Gempa bumi mengguncang Assam dan sebagian besar wilayah Timur Laut pada hari Rabu dan diikuti oleh serangkaian gempa susulan yang menyebabkan kerusakan parah pada bangunan swasta, pemerintah dan komersial serta memaksa orang meninggalkan rumah mereka karena ketakutan.

Ketua Menteri Sarbananda Sonowal pada hari Kamis mengadakan pertemuan dengan para pejabat terkait untuk menilai situasi dan mengarahkan mereka untuk mengumpulkan data gempa bumi dengan berbagai kekuatan sejak tahun 1896 untuk mengkaji sifat dampaknya guna menghasilkan peta jalan mitigasi yang efektif di masa depan. .

Dia juga menekankan pentingnya memastikan kepatuhan yang ketat terhadap peraturan bangunan dan Kode Bangunan Nasional dan memerintahkan pembentukan komite ahli untuk mempertahankan desain tahan gempa dalam konstruksi bangunan yang sesuai untuk zona seismik-v di mana Assam berada.

“Saat mendapat informasi tentang keberhasilan Jepang dalam mengembangkan sistem peringatan dini gempa bumi, Sonowal diarahkan untuk menjajaki peluang untuk terlibat dengan Jepang dalam menghadirkan teknologi tersebut ke negara tersebut,” kata rilis resmi.

Gempa bumi pertama berkekuatan 6,4 skala Richter pada hari Rabu diikuti secara berurutan oleh gempa dengan intensitas lebih rendah sebesar 4,7, 4 dan dua gempa berkekuatan 3,6 pada pukul 08.03, 08.13, dan 08.25. dan 08.44 pagi .

Gempa berkekuatan 3,2 lainnya melanda distrik Nagaon di Assam pada pukul 10:05.

Beberapa saat kemudian, gempa susulan 3,4 lainnya melanda Tezpur pada pukul 10:39. pukul, tambahnya.

Pukul 12.32 siang. gempa kedelapan berkekuatan 2,9 melanda Morigaon.

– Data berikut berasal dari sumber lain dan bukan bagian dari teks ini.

import Summits.Ventures.HodgeRepro2.BallQuotientMeasure

/-!
# A compact quotient `Γ\𝔹²` has finite Bergman covolume

Kernel support for the blind cell pub-hodge-repro2 (seat p2), T5-ID §ID-4(b′).  The quotient measure of
`BallQuotientMeasure.lean` is finite iff the fundamental domain has finite Bergman measure; here that
finiteness is PROVED from the compactness of `Γ\𝔹²`: every point of the ball has an open neighbourhood
`{‖w‖² < c}` (`c < 1`) of finite Bergman measure (the density is bounded by `(1 − c)^{-3}` there and
the ball has finite Lebesgue measure), the images of such neighbourhoods cover the compact quotient, a
finite subcover exists, and `μ_S (mk '' V) ≤ μ_B (V)` (countable subadditivity + `S`-invariance +
`IsFundamentalDomain.measure_eq_tsum'`).  Consequently Mathlib's `covolume S 𝔹² μ_B` is finite.
-/

namespace Summit.Ventures.HodgeRepro2.ShimuraData

open MeasureTheory
open scoped Pointwise

/-- The ball lies in the unit ball of the sup norm. -/
theorem ball₂_subset_metric_ball : ball₂ ⊆ Metric.ball (0 : Fin 2 → ℂ) 1 := by
  intro z hz
  rw [Metric.mem_ball, dist_zero_right, pi_norm_lt_iff one_pos]
  intro i
  have hsum : ∑ k, ‖z k‖ ^ 2 < 1 := hz
  have hi : ‖z i‖ ^ 2 ≤ ∑ k, ‖z k‖ ^ 2 :=
    Finset.single_le_sum (fun k _ => sq_nonneg ‖z k‖) (Finset.mem_univ i)
  nlinarith [norm_nonneg (z i)]

/-- The ball has finite Lebesgue measure. -/
theorem volume_ball₂_lt_top : volume ball₂ < ⊤ :=
  lt_of_le_of_lt (measure_mono ball₂_subset_metric_ball) measure_ball_lt_top

/-- On `{‖z‖² < c}` (`c < 1`) the volume density is bounded by `(1 − c)^{-3}`. -/
theorem volumeDensity_le_of_normSq₂_lt {c : ℝ} (hc : c < 1) {z : Fin 2 → ℂ} (hz : normSq₂ z < c) :
    volumeDensity z ≤ ((1 - c) ^ 3)⁻¹ := by
  unfold volumeDensity
  have h1 : 0 < 1 - c := sub_pos.mpr hc
  have h2 : 1 - c ≤ 1 - normSq₂ z := by linarith
  exact inv_anti₀ (by positivity) (pow_le_pow_left₀ h1.le h2 3)

/-- The shrunken balls `{‖z‖² < c}`, `c < 1`, have finite Bergman measure. -/
theorem bergmanMeasure_setOf_normSq₂_lt_lt_top {c : ℝ} (hc : c < 1) :
    bergmanMeasure {z | normSq₂ z < c} < ⊤ := by
  have hmeas : MeasurableSet {z : Fin 2 → ℂ | normSq₂ z < c} :=
    (isOpen_lt (by unfold normSq₂; fun_prop) continuous_const).measurableSet
  unfold bergmanMeasure
  rw [withDensity_apply _ hmeas, Measure.restrict_restrict hmeas]
  calc ∫⁻ z in {z | normSq₂ z < c} ∩ ball₂, ENNReal.ofReal (volumeDensity z)
      ≤ ∫⁻ _ in {z | normSq₂ z < c} ∩ ball₂, ENNReal.ofReal (((1 - c) ^ 3)⁻¹) :=
        setLIntegral_mono' (hmeas.inter measurableSet_ball₂) fun z hz =>
          ENNReal.ofReal_le_ofReal (volumeDensity_le_of_normSq₂_lt hc hz.1)
    _ = ENNReal.ofReal (((1 - c) ^ 3)⁻¹) * volume ({z | normSq₂ z < c} ∩ ball₂) :=
        setLIntegral_const _ _
    _ < ⊤ := ENNReal.mul_lt_top ENNReal.ofReal_lt_top
        (lt_of_le_of_lt (measure_mono Set.inter_subset_right) volume_ball₂_lt_top)

/-- Every point of `𝔹²` has an open neighbourhood of finite Bergman measure. -/
theorem exists_isOpen_mem_bergmanBall_lt_top (z : ball₂) :
    ∃ V : Set ball₂, IsOpen V ∧ z ∈ V ∧ bergmanBall V < ⊤ := by
  set c : ℝ := (1 + normSq₂ (z : Fin 2 → ℂ)) / 2 with hc
  have hz1 : normSq₂ (z : Fin 2 → ℂ) < 1 := normSq₂_lt_one z.property
  have hc1 : c < 1 := by rw [hc]; linarith
  have hzc : normSq₂ (z : Fin 2 → ℂ) < c := by rw [hc]; linarith
  refine ⟨Subtype.val ⁻¹' {w | normSq₂ w < c}, ?_, hzc, ?_⟩
  · exact (isOpen_lt (by unfold normSq₂; fun_prop) continuous_const).preimage continuous_subtype_val
  · rw [bergmanBall_apply]
    exact lt_of_le_of_lt (measure_mono (Set.image_preimage_subset _ _))
      (bergmanMeasure_setOf_normSq₂_lt_lt_top hc1)

section FrameAction

variable {K : Type*} [Field K] [NumberField K] [NumberField.IsCMField K]
    {τ₁ : K →+* ℂ} {H : Matrix (Fin 3) (Fin 3) K} {Q : Matrix (Fin 3) (Fin 3) ℂ}
    (hQ : IsFrame K τ₁ H Q) (S : Subgroup (GL (Fin 3) K)) (hS : (S : Set (GL (Fin 3) K)) ⊆ unitaryGroup K H)

/-- The preimage of the image of `V` is the union of the translates of `V`. -/
theorem preimage_mk_image_mk (V : Set ball₂) :
    letI := frameAction hQ S hS
    ballQuotient.mk hQ S hS ⁻¹' (ballQuotient.mk hQ S hS '' V) = ⋃ γ : S, γ • V := by
  letI := frameAction hQ S hS
  ext z
  simp only [Set.mem_preimage, Set.mem_image, Set.mem_iUnion, Set.mem_smul_set]
  constructor
  · rintro ⟨v, hv, hmk⟩
    obtain ⟨γ, hγ⟩ := (ballQuotient_mk_eq_mk_iff hQ S hS v z).mp hmk
    have hγ' : γ • z = v := Subtype.ext (by rw [frameAction_smul_coe]; exact hγ)
    exact ⟨γ⁻¹, v, hv, by rw [← hγ', inv_smul_smul]⟩
  · rintro ⟨γ, v, hv, rfl⟩
    refine ⟨v, hv, (ballQuotient_mk_eq_mk_iff hQ S hS v (γ • v)).mpr ⟨γ⁻¹, ?_⟩⟩
    rw [← frameAction_smul_coe hQ S hS γ⁻¹ (γ • v), inv_smul_smul]

/-- The image of a measurable set under `mk` is measurable. -/
theorem measurableSet_image_mk {V : Set ball₂} (hV : MeasurableSet V) :
    MeasurableSet (ballQuotient.mk hQ S hS '' V) := by
  letI := frameAction hQ S hS
  haveI : MeasurableConstSMul S ball₂ := measurableConstSMul_frameAction hQ S hS
  haveI : Countable S := countable_subgroup_GL_of_numberField S
  refine (measurableSet_quotient (s := MulAction.orbitRel S ball₂)).mpr ?_
  show MeasurableSet (ballQuotient.mk hQ S hS ⁻¹' (ballQuotient.mk hQ S hS '' V))
  rw [preimage_mk_image_mk]
  exact MeasurableSet.iUnion fun γ => hV.const_smul γ

/-- **The key estimate**: `μ_S (mk '' V) ≤ μ_B (V)` for a fundamental domain `D` and measurable `V`
(countable subadditivity, `S`-invariance, and `μ_B V = ∑' γ, μ_B (V ∩ γ • D)`). -/
theorem quotientMeasure_image_mk_le {D : Set ball₂} (hD : IsBallFundamentalDomain hQ S hS D)
    {V : Set ball₂} (hV : MeasurableSet V) :
    quotientMeasure hQ S hS D (ballQuotient.mk hQ S hS '' V) ≤ bergmanBall V := by
  letI := frameAction hQ S hS
  haveI : MeasurableConstSMul S ball₂ := measurableConstSMul_frameAction hQ S hS
  haveI : SMulInvariantMeasure S ball₂ bergmanBall := smulInvariantMeasure_bergmanBall hQ S hS
  haveI : Countable S := countable_subgroup_GL_of_numberField S
  rw [quotientMeasure_apply hQ S hS D (measurableSet_image_mk hQ S hS hV), preimage_mk_image_mk,
    Set.iUnion_inter]
  calc bergmanBall (⋃ γ : S, γ • V ∩ D) ≤ ∑' γ : S, bergmanBall (γ • V ∩ D) := measure_iUnion_le _
    _ = ∑' γ : S, bergmanBall (V ∩ γ⁻¹ • D) := by
        refine tsum_congr fun γ => ?_
        rw [← measure_smul bergmanBall γ (V ∩ γ⁻¹ • D), Set.smul_set_inter, smul_inv_smul]
    _ = ∑' γ : S, bergmanBall (V ∩ γ • D) :=
        (Equiv.inv S).tsum_eq fun γ => bergmanBall (V ∩ γ • D)
    _ = bergmanBall V := (hD.measure_eq_tsum' V).symm

/-- **A compact quotient has a fundamental domain of finite Bergman measure.** -/
theorem bergmanBall_lt_top_of_compactSpace [CompactSpace (ballQuotient hQ S hS)] {D : Set ball₂}
    (hD : IsBallFundamentalDomain hQ S hS D) : bergmanBall D < ⊤ := by
  choose V hVo hVz hVfin using exists_isOpen_mem_bergmanBall_lt_top
  have hcov : (Set.univ : Set (ballQuotient hQ S hS)) ⊆ ⋃ z, ballQuotient.mk hQ S hS '' V z := by
    intro x _
    obtain ⟨z, rfl⟩ := ballQuotient_mk_surjective hQ S hS x
    exact Set.mem_iUnion.mpr ⟨z, z, hVz z, rfl⟩
  obtain ⟨T, hT⟩ := isCompact_univ.elim_finite_subcover _
    (fun z => (isOpenQuotientMap_ballQuotient_mk hQ S hS).isOpenMap _ (hVo z)) hcov
  have h1 : quotientMeasure hQ S hS D Set.univ ≤
      ∑ z ∈ T, quotientMeasure hQ S hS D (ballQuotient.mk hQ S hS '' V z) :=
    (measure_mono hT).trans (measure_biUnion_finset_le T _)
  rw [quotientMeasure_univ] at h1
  refine lt_of_le_of_lt h1 (ENNReal.sum_lt_top.mpr fun z _ => ?_)
  exact lt_of_le_of_lt (quotientMeasure_image_mk_le hQ S hS hD (hVo z).measurableSet) (hVfin z)

/-- Mathlib's `covolume` of the frame action is finite for a compact quotient. -/
theorem covolume_lt_top_of_compactSpace [CompactSpace (ballQuotient hQ S hS)] {D : Set ball₂}
    (hD : IsBallFundamentalDomain hQ S hS D) :
    letI := frameAction hQ S hS
    covolume S ball₂ bergmanBall < ⊤ := by
  letI := frameAction hQ S hS
  haveI : MeasurableConstSMul S ball₂ := measurableConstSMul_frameAction hQ S hS
  haveI : SMulInvariantMeasure S ball₂ bergmanBall := smulInvariantMeasure_bergmanBall hQ S hS
  haveI : Countable S := countable_subgroup_GL_of_numberField S
  rw [hD.covolume_eq_volume]
  exact bergmanBall_lt_top_of_compactSpace hQ S hS hD

/-- The quotient measure of a compact quotient is finite. -/
theorem isFiniteMeasure_quotientMeasure_of_compactSpace [CompactSpace (ballQuotient hQ S hS)]
    {D : Set ball₂} (hD : IsBallFundamentalDomain hQ S hS D) :
    IsFiniteMeasure (quotientMeasure hQ S hS D) :=
  isFiniteMeasure_quotientMeasure hQ S hS D (bergmanBall_lt_top_of_compactSpace hQ S hS hD)

end FrameAction

end Summit.Ventures.HodgeRepro2.ShimuraData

Hal ini diikuti oleh dua gempa bumi lagi berkekuatan 3,4 dan 2,9 masing-masing pada pukul 14:34 dan 15:55, yang kembali melanda distrik Sonitpur, kata Shaw.

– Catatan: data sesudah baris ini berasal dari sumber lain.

/-- The neighbour lists contain the adjacency of `R_1`. [folklore] -/
theorem mem_nbr23_of_adj (a b : Site 2) (h : G23.Adj a b) : b ∈ nbr23 a := by
  rw [G23, R23, adj_rect_iff] at h
  obtain ⟨hab, ha, hb⟩ := h
  have ha' := mem_sites23_of_mem_rectSites ha
  have hb' := mem_sites23_of_mem_rectSites hb
  simp only [sites23, List.mem_cons, List.mem_nil_iff, or_false] at ha' hb'
  rcases ha' with rfl | rfl | rfl | rfl | rfl | rfl <;>
    rcases hb' with rfl | rfl | rfl | rfl | rfl | rfl <;>
    first | decide | exact absurd hab (by decide)

/-- **Exhaustion.** The support of every SAW of the box between grid sites `u ≠ v`... is one of the
lists produced by the DFS with fuel `5`. [folklore] -/
theorem support_mem_allPaths {u v : Site 2} (hu : u ∈ rectSites 2 1) (γ : DomainSAW R23 1 u v) :
    γ.walk.support ∈ allPaths nbr23 v 5 u [] := by
  have hsup : γ.walk.support = u :: γ.walk.support.tail := (γ.walk.cons_tail_support).symm
  rw [hsup]
  apply mem_allPaths
  · exact follows_support_tail nbr23 mem_nbr23_of_adj γ.walk
  · rw [← hsup]; exact γ.isPath.support_nodup
  · intro w _; exact List.not_mem_nil
  · have h1 : (u :: γ.walk.support.tail).getLast (List.cons_ne_nil _ _) =
        γ.walk.support.getLast γ.walk.support_ne_nil := by
      congr 1; exact hsup.symm
    rw [h1, SimpleGraph.Walk.getLast_support]
  · -- a repetition-free list of grid sites has at most six elements
    have hsub : γ.walk.support ⊆ sites23 := fun w hw =>
      mem_sites23_of_mem_rectSites (support_subset_rectSites hu γ.walk w hw)
    have hlen : γ.walk.support.length ≤ sites23.length :=
      (List.subperm_of_subset γ.isPath.support_nodup hsub).length_le
    have : (u :: γ.walk.support.tail).length ≤ 6 := by rw [← hsup]; exact hlen
    rw [List.length_cons] at this
    omega

/-- EXHAUSTIVE LIST (kernel-evaluated DFS): the supports of SAWs `(0,0) → (1,1)`. [folklore] -/
theorem allPaths_00_11 : allPaths nbr23 (st 1 1) 5 (st 0 0) [] =
    [[st 0 0, st 1 0, st 2 0, st 2 1, st 1 1], [st 0 0, st 1 0, st 1 1], [st 0 0, st 0 1, st 1 1]] := by
  decide

/-- EXHAUSTIVE LIST (kernel-evaluated DFS): the supports of SAWs `(2,1) → (1,0)`. [folklore] -/
theorem allPaths_21_10 : allPaths nbr23 (st 1 0) 5 (st 2 1) [] =
    [[st 2 1, st 1 1, st 0 1, st 0 0, st 1 0], [st 2 1, st 1 1, st 1 0], [st 2 1, st 2 0, st 1 0]] := by
  decide


/-- EXHAUSTIVE LIST (kernel-evaluated DFS): the supports of SAWs `(0,0) → (2,1)`. [folklore] -/
theorem allPaths_00_21 : allPaths nbr23 (st 2 1) 5 (st 0 0) [] =
    [[st 0 0, st 1 0, st 2 0, st 2 1], [st 0 0, st 1 0, st 1 1, st 2 1],
     [st 0 0, st 0 1, st 1 1, st 2 1], [st 0 0, st 0 1, st 1 1, st 1 0, st 2 0, st 2 1]] := by
  decide

/-! ### §2d Upper bounds: `Z ≤` the weight of an exhaustive support list -/

/-- Two SAWs with the same underlying walk are equal. [folklore] -/
theorem DomainSAW_ext {Ω : Set ℂ} {δ : ℝ} {u v : Site 2} {γ γ' : DomainSAW Ω δ u v}
    (h : γ.walk = γ'.walk) : γ = γ' := by
  cases γ; cases γ'; cases h; rfl

/-- The support map is injective on SAWs. [folklore] -/
theorem support_injective {Ω : Set ℂ} {δ : ℝ} {u v : Site 2} :
    Injective fun γ : DomainSAW Ω δ u v => γ.walk.support :=
  fun _ _ h => DomainSAW_ext (SimpleGraph.Walk.support_injective h)

/-- The weight `x^{|L| - 1}` of a vertex list (`= x^{|γ|}` on the support of `γ`). [folklore] -/
def listWeight (x : ℝ) (L : List (Site 2)) : ℝ≥0∞ := ENNReal.ofReal (x ^ (L.length - 1))

/-- `x^{|γ|}` is the weight of the support of `γ`. [folklore] -/
theorem listWeight_support (x : ℝ) {Ω : Set ℂ} {δ : ℝ} {u v : Site 2} (γ : DomainSAW Ω δ u v) :
    listWeight x γ.walk.support = ENNReal.ofReal (x ^ γ.length) := by
  rw [listWeight, SimpleGraph.Walk.length_support]; rfl

/-- **Upper bound by exhaustion.** If every SAW `u → v` has its support in the finite family `S`,
then `Z_x(u,v) ≤ Σ_{L ∈ S} x^{|L|-1}`. [folklore] -/
theorem Zx_le_sum_of_supports (x : ℝ) {Ω : Set ℂ} {δ : ℝ} {u v : Site 2} (S : Finset (List (Site 2)))
    (hS : ∀ γ : DomainSAW Ω δ u v, γ.walk.support ∈ S) :
    Zx x Ω δ u v ≤ ∑ L ∈ S, listWeight x L := by
  let f : DomainSAW Ω δ u v → ↥S := fun γ => ⟨γ.walk.support, hS γ⟩
  have hf : Injective f := fun a b h => support_injective (congrArg Subtype.val h)
  calc Zx x Ω δ u v = ∑' γ : DomainSAW Ω δ u v, (fun b : ↥S => listWeight x b.1) (f γ) := by
        rw [Zx]; congr 1; funext γ; exact (listWeight_support x γ).symm
    _ ≤ ∑' b : ↥S, listWeight x b.1 := ENNReal.tsum_comp_le_tsum_of_injective hf _
    _ = ∑ L ∈ S, listWeight x L := by rw [tsum_fintype, Finset.sum_coe_sort]

/-- `(0,0)` is a site of the box. [folklore] -/
theorem st00_mem : st 0 0 ∈ rectSites 2 1 := by simp [mem_rectSites_iff]

/-- `(2,1)` is a site of the box. [folklore] -/
theorem st21_mem : st 2 1 ∈ rectSites 2 1 := by simp [mem_rectSites_iff]

/-- `Z_x((0,0),(1,1)) ≤ 2x² + x⁴` on the `2 × 3` box (every real `x`). [folklore] -/
theorem Z_00_11_le (x : ℝ) :
    Zx x R23 1 (st 0 0) (st 1 1) ≤ ENNReal.ofReal (2 * x ^ 2 + x ^ 4) := by
  have hS : ∀ γ : DomainSAW R23 1 (st 0 0) (st 1 1), γ.walk.support ∈
      ([[st 0 0, st 1 0, st 2 0, st 2 1, st 1 1], [st 0 0, st 1 0, st 1 1], [st 0 0, st 0 1, st 1 1]] :
        List (List (Site 2))).toFinset := by
    intro γ
    rw [List.mem_toFinset, ← allPaths_00_11]
    exact support_mem_allPaths st00_mem γ
  refine (Zx_le_sum_of_supports x _ hS).trans (le_of_eq ?_)
  rw [List.sum_toFinset _ (by decide)]
  simp only [List.map_cons, List.map_nil, List.sum_cons, List.sum_nil, add_zero, listWeight,
    List.length_cons, List.length_nil]
  norm_num
  rw [← ENNReal.ofReal_add (by positivity) (by positivity), ← ENNReal.ofReal_add (by positivity) (by positivity)]
  congr 1; ring

/-- `Z_x((2,1),(1,0)) ≤ 2x² + x⁴` on the `2 × 3` box (every real `x`). [folklore] -/
theorem Z_21_10_le (x : ℝ) :
    Zx x R23 1 (st 2 1) (st 1 0) ≤ ENNReal.ofReal (2 * x ^ 2 + x ^ 4) := by
  have hS : ∀ γ : DomainSAW R23 1 (st 2 1) (st 1 0), γ.walk.support ∈
      ([[st 2 1, st 1 1, st 0 1, st 0 0, st 1 0], [st 2 1, st 1 1, st 1 0], [st 2 1, st 2 0, st 1 0]] :
        List (List (Site 2))).toFinset := by
    intro γ
    rw [List.mem_toFinset, ← allPaths_21_10]
    exact support_mem_allPaths st21_mem γ
  refine (Zx_le_sum_of_supports x _ hS).trans (le_of_eq ?_)
  rw [List.sum_toFinset _ (by decide)]
  simp only [List.map_cons, List.map_nil, List.sum_cons, List.sum_nil, add_zero, listWeight,
    List.length_cons, List.length_nil]
  norm_num
  rw [← ENNReal.ofReal_add (by positivity) (by positivity), ← ENNReal.ofReal_add (by positivity) (by positivity)]
  congr 1; ring

/-! ### §2e Lower bounds: explicit SAWs -/

/-- Adjacency of `R_1` from decidable data. [folklore] -/
theorem adj23 {a b : Site 2} (h : (zdGraph 2).Adj a b ∧ ((0 ≤ a 0 ∧ a 0 ≤ 2) ∧ (0 ≤ a 1 ∧ a 1 ≤ 1)) ∧
    ((0 ≤ b 0 ∧ b 0 ≤ 2) ∧ (0 ≤ b 1 ∧ b 1 ≤ 1))) : G23.Adj a b :=
  adj_rect_iff.2 ⟨h.1, by simpa [mem_rectSites_iff] using h.2.1, by simpa [mem_rectSites_iff] using h.2.2⟩

/-- A walk whose support has no duplicate is a SAW. [folklore] -/
def mkSAW {u v : Site 2} (w : G23.Walk u v) (h : w.support.Nodup) : DomainSAW R23 1 u v :=
  ⟨w, SimpleGraph.Walk.IsPath.mk' h⟩

/-- The SAW `(0,0) → (1,0) → (2,0) → (2,1)`. [folklore] -/
def sW1 : DomainSAW R23 1 (st 0 0) (st 2 1) :=
  mkSAW (.cons (v := st 1 0) (adj23 (by decide)) (.cons (v := st 2 0) (adj23 (by decide))
    (.cons (v := st 2 1) (adj23 (by decide)) .nil))) (by decide)
/-- The SAW `(0,0) → (1,0) → (1,1) → (2,1)`. [folklore] -/
def sW2 : DomainSAW R23 1 (st 0 0) (st 2 1) :=
  mkSAW (.cons (v := st 1 0) (adj23 (by decide)) (.cons (v := st 1 1) (adj23 (by decide))
    (.cons (v := st 2 1) (adj23 (by decide)) .nil))) (by decide)
/-- The SAW `(0,0) → (0,1) → (1,1) → (2,1)`. [folklore] -/
def sW3 : DomainSAW R23 1 (st 0 0) (st 2 1) :=
  mkSAW (.cons (v := st 0 1) (adj23 (by decide)) (.cons (v := st 1 1) (adj23 (by decide))
    (.cons (v := st 2 1) (adj23 (by decide)) .nil))) (by decide)
/-- The SAW `(0,0) → (0,1) → (1,1) → (1,0) → (2,0) → (2,1)`. [folklore] -/
def sW4 : DomainSAW R23 1 (st 0 0) (st 2 1) :=
  mkSAW (.cons (v := st 0 1) (adj23 (by decide)) (.cons (v := st 1 1) (adj23 (by decide))
    (.cons (v := st 1 0) (adj23 (by decide)) (.cons (v := st 2 0) (adj23 (by decide))
      (.cons (v := st 2 1) (adj23 (by decide)) .nil))))) (by decide)
/-- The SAW `(1,1) → (1,0)`. [folklore] -/
def sV1 : DomainSAW R23 1 (st 1 1) (st 1 0) :=
  mkSAW (.cons (v := st 1 0) (adj23 (by decide)) .nil) (by decide)
/-- The SAW `(1,1) → (0,1) → (0,0) → (1,0)`. [folklore] -/
def sV2 : DomainSAW R23 1 (st 1 1) (st 1 0) :=
  mkSAW (.cons (v := st 0 1) (adj23 (by decide)) (.cons (v := st 0 0) (adj23 (by decide))
    (.cons (v := st 1 0) (adj23 (by decide)) .nil))) (by decide)
/-- The SAW `(1,1) → (2,1) → (2,0) → (1,0)`. [folklore] -/
def sV3 : DomainSAW R23 1 (st 1 1) (st 1 0) :=
  mkSAW (.cons (v := st 2 1) (adj23 (by decide)) (.cons (v := st 2 0) (adj23 (by decide))
    (.cons (v := st 1 0) (adj23 (by decide)) .nil))) (by decide)
/-- The SAW `(0,0) → (0,1) → (1,1)` (disjoint from `sQ34`). [folklore] -/
def sP12 : DomainSAW R23 1 (st 0 0) (st 1 1) :=
  mkSAW (.cons (v := st 0 1) (adj23 (by decide)) (.cons (v := st 1 1) (adj23 (by decide)) .nil)) (by decide)
/-- The SAW `(2,1) → (2,0) → (1,0)` (disjoint from `sP12`). [folklore] -/
def sQ34 : DomainSAW R23 1 (st 2 1) (st 1 0) :=
  mkSAW (.cons (v := st 2 0) (adj23 (by decide)) (.cons (v := st 1 0) (adj23 (by decide)) .nil)) (by decide)
/-- The SAW `(0,0) → (1,0)` (disjoint from `sQ23`). [folklore] -/
def sP14 : DomainSAW R23 1 (st 0 0) (st 1 0) :=
  mkSAW (.cons (v := st 1 0) (adj23 (by decide)) .nil) (by decide)
/-- The SAW `(1,1) → (2,1)` (disjoint from `sP14`). [folklore] -/
def sQ23 : DomainSAW R23 1 (st 1 1) (st 2 1) :=
  mkSAW (.cons (v := st 2 1) (adj23 (by decide)) .nil) (by decide)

Gempa berkekuatan 3 skala Richter terakhir dan ke-11 dirasakan pada pukul 17.39 di Sonitpur, yang terletak di tepi utara Brahmaputra, tambahnya.

NCS mengatakan: “Analisis awal menunjukkan bahwa peristiwa di dekat patahan Kopili terletak lebih dekat dengan Himalayan Frontal Thrust.”

Daerah tersebut secara seismik sangat aktif dan berada di zona bahaya seismik tertinggi V, yang terkait dengan tumbukan tektonik di mana lempeng India menunjam ke bawah lempeng Eurasia, katanya.

Data gempa yang tercatat secara historis dan instrumental menunjukkan bahwa wilayah tersebut terkena dampak gempa sedang hingga besar.

Peristiwa paling menonjol tercatat pada 29 Juli 1960 ketika dilaporkan terjadi gempa berkekuatan 6 skala Richter, tambahnya.

Dampaknya kemudian terasa hampir di seluruh wilayah Timur Laut, sebagian Benggala Barat, Bhutan, dan Bangladesh.